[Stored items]

import Mathlib.MeasureTheory.VectorMeasure.Integral
import Mathlib.MeasureTheory.VectorMeasure.Decomposition.Jordan
import Mathlib.MeasureTheory.VectorMeasure.WithDensity
import Mathlib.LinearAlgebra.Matrix.PosDef
import Mathlib.Analysis.InnerProductSpace.PiL2
import Mathlib.MeasureTheory.Function.LpSeminorm.CompareExp
import Mathlib.MeasureTheory.Measure.HasOuterApproxClosed
import Mathlib.MeasureTheory.Integral.BoundedContinuousFunction
import Literature.Analysis.FunctionSpaces.TorusTestFunction
import HarnessLib

/-!
# Reynolds (weak-*) defect measures of weakly convergent `L²` velocity fields

When a sequence of velocity fields `u_n : T^d → ℝ^d` is bounded in `L²(T^d)` and converges
weakly in `L²` to `v`, the quadratic quantities `u_n ⊗ u_n dx` need not converge to `v ⊗ v dx`;
after extraction, `u_n ⊗ u_n dx ⇀* v ⊗ v dx + R` in the sense of measures, where the defect
`R = (R_ij)` is a finite, symmetric, positive-semidefinite matrix-valued Borel measure — the
*Reynolds stress* of the weak limit, `R = w-lim (u_n - v) ⊗ (u_n - v) dx ⪰ 0`
(De Lellis–Székelyhidi 2012, §2.2 "The Reynolds stress and subsolutions", and §2.4, the
concentration part `⟨θ⊗θ, ν^∞⟩ λ` of the generalized Young measure; DiPerna–Majda 1987, Thm. 1
(generalized Young measure of an `L²`-bounded family) and (1.11)–(1.13); its trace
`tr R = w*-lim |u_n|² dx - |v|² dx` is the *weak-\* defect measure* `σ` of Majda–Bertozzi 2002,
§11.1, (11.18)–(11.20), whose vanishing characterises strong convergence, Prop. 11.1).
A pair `(v, R)` arising this way from (approximate) Euler/Navier–Stokes solutions is an
Euler–Reynolds *subsolution*: `div (v ⊗ v + R) + ∇p = f` weakly (De Lellis–Székelyhidi 2012,
§2.2, the averaged system for `(v̄, R)`, and Def. 2.3).

## Contents

* `MatrixMeasure d X = Matrix d d (SignedMeasure X)`: matrix-valued finite signed measures;
  `MatrixMeasure.eval R A` the real matrix `(R i j A)`; `MatrixMeasure.IsPosSemidef R`: every
  `R.eval A` is positive semidefinite (Mathlib's `Matrix.PosSemidef`, which includes symmetry);
  `MatrixMeasure.pairing R G = ∑ i j ∫ G i j d(R i j)` (the duality `∫ G : dR` with a matrix field,
  Mathlib's integral `∫ᵛ · ∂<•s` against a signed measure); `MatrixMeasure.traceMass R = ∑ i R i i univ`.
* `Torus.IsReynoldsDefectOf u v R` (the definition requested by route
  AnomalousDissipation/SteadyWeakLimit, item WeakLimitSubsolution): `R` is positive semidefinite
  and, for every continuous `φ : T^d → ℝ` and all `i j`,
  `∫ φ (u_n)_i (u_n)_j dx → ∫ φ v_i v_j dx + ∫ φ d(R i j)`.
* `Torus.defectPairing R w = ∫ ∇w : dR = ∑ i j ∫ ∂ⱼ wᵢ d(R i j)`, the term by which a measure
  Reynolds stress enters the weak momentum balance, and
  `Torus.IsSteadyEulerReynoldsSubsolution f v R`, the weak stationary Euler–Reynolds system
  `div (v ⊗ v + R) + ∇p = f`, `div v = 0` on `T^d` with measure-valued stress.
* Proved API: symmetry and positivity consequences of `IsPosSemidef`; finiteness of the
  variation of a signed measure (so that constants integrate: `∫ 1 d(R i i) = R i i univ`);
  a finite signed Borel measure on a metrizable space is determined by the integrals of bounded
  continuous functions (`MatrixMeasure.signedMeasure_ext_of_forall_integral_eq`), hence the
  Reynolds defect is determined by the sequence and `v` (`Torus.IsReynoldsDefectOf.unique`);
  integration against a real density (`MatrixMeasure.signedMeasure_integral_withDensityᵥ`,
  `pairing_ofDensity`) and consistency of `defectPairing` with the classical column-stored stress
  term of `Torus.IsEulerReynoldsOn` (`Torus.defectPairing_ofDensity`); the energy-defect identity
  `∫ |u_n|² → ∫ |v|² + tr R (T^d)` (`Torus.IsReynoldsDefectOf.tendsto_integral_norm_sq`,
  Majda–Bertozzi (11.16)–(11.18)); the zero defect of a constant sequence.
* Named fact (not proved here): `Torus.exists_isReynoldsDefectOf_subseq`, existence of `R` along
  a subsequence of any `L²`-bounded weakly convergent sequence (DiPerna–Majda 1987, Thm. 1).

## Design choices

* Carrier: a `d × d` matrix of Mathlib signed measures (finite by definition of
  `SignedMeasure`; Borel since `UnitAddTorus d` carries its Borel σ-algebra), exactly the
  "matrix-valued measure" of the sources; positive semidefiniteness is required setwise,
  `∀ A, (R i j A)_{ij} ⪰ 0`, which for finite signed measures is equivalent to
  `∑ ξ_i ξ_j R i j ⪰ 0` as measures for every `ξ ∈ ℝ^d`.
* Test functions are all continuous `φ : T^d → ℝ` (`T^d` is compact, so these are the bounded
  continuous functions and the convergence is weak-\* convergence in `C(T^d)^* = M(T^d)`).
* The predicate does not itself assert `u_n ⇀ v` weakly in `L²` nor any integrability of the
  `u_n`; these are hypotheses of the theorems about it (with non-integrable fields the Bochner
  integrals are the junk value `0`).
* Not here (theorem-sized, wanted next): the proof of the existence fact (weak-\* sequential
  compactness of bounded sets of `M(T^d)`, Mathlib's `isCompact_setOf_finiteMeasure_le_of_compactSpace`,
  plus polarization) and `R = 0 ↔` strong `L²` convergence (Majda–Bertozzi Prop. 11.1).

## References

* R. J. DiPerna, A. J. Majda, *Oscillations and concentrations in weak solutions of the
  incompressible fluid equations*, Comm. Math. Phys. 108 (1987) 667–689, §1, Thm. 1, (1.11)–(1.13).
* A. J. Majda, A. L. Bertozzi, *Vorticity and Incompressible Flow*, CUP 2002, §11.1,
  (11.10)–(11.24), Prop. 11.1–11.2.
* C. De Lellis, L. Székelyhidi Jr., *The h-principle and the equations of fluid dynamics*,
  Bull. AMS 49 (2012) 347–375, §2.2 (Reynolds stress `R ⪰ 0`, subsolutions, Def. 2.3), §2.4.
-/

open MeasureTheory Filter Set Topology
open scoped InnerProductSpace ENNReal BoundedContinuousFunction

* [Assigned task] Write out, word for word, the lines from the one containing "integrability of the" through the end of the records, with no other lines.

* [Answer box]
* The predicate does not itself assert `u_n ⇀ v` weakly in `L²` nor any integrability of the
  `u_n`; these are hypotheses of the theorems about it (with non-integrable fields the Bochner
  integrals are the junk value `0`).
* Not here (theorem-sized, wanted next): the proof of the existence fact (weak-\* sequential
  compactness of bounded sets of `M(T^d)`, Mathlib's `isCompact_setOf_finiteMeasure_le_of_compactSpace`,
  plus polarization) and `R = 0 ↔` strong `L²` convergence (Majda–Bertozzi Prop. 11.1).

## References

* R. J. DiPerna, A. J. Majda, *Oscillations and concentrations in weak solutions of the
  incompressible fluid equations*, Comm. Math. Phys. 108 (1987) 667–689, §1, Thm. 1, (1.11)–(1.13).
* A. J. Majda, A. L. Bertozzi, *Vorticity and Incompressible Flow*, CUP 2002, §11.1,
  (11.10)–(11.24), Prop. 11.1–11.2.
* C. De Lellis, L. Székelyhidi Jr., *The h-principle and the equations of fluid dynamics*,
  Bull. AMS 49 (2012) 347–375, §2.2 (Reynolds stress `R ⪰ 0`, subsolutions, Def. 2.3), §2.4.
-/

open MeasureTheory Filter Set Topology
open scoped InnerProductSpace ENNReal BoundedContinuousFunction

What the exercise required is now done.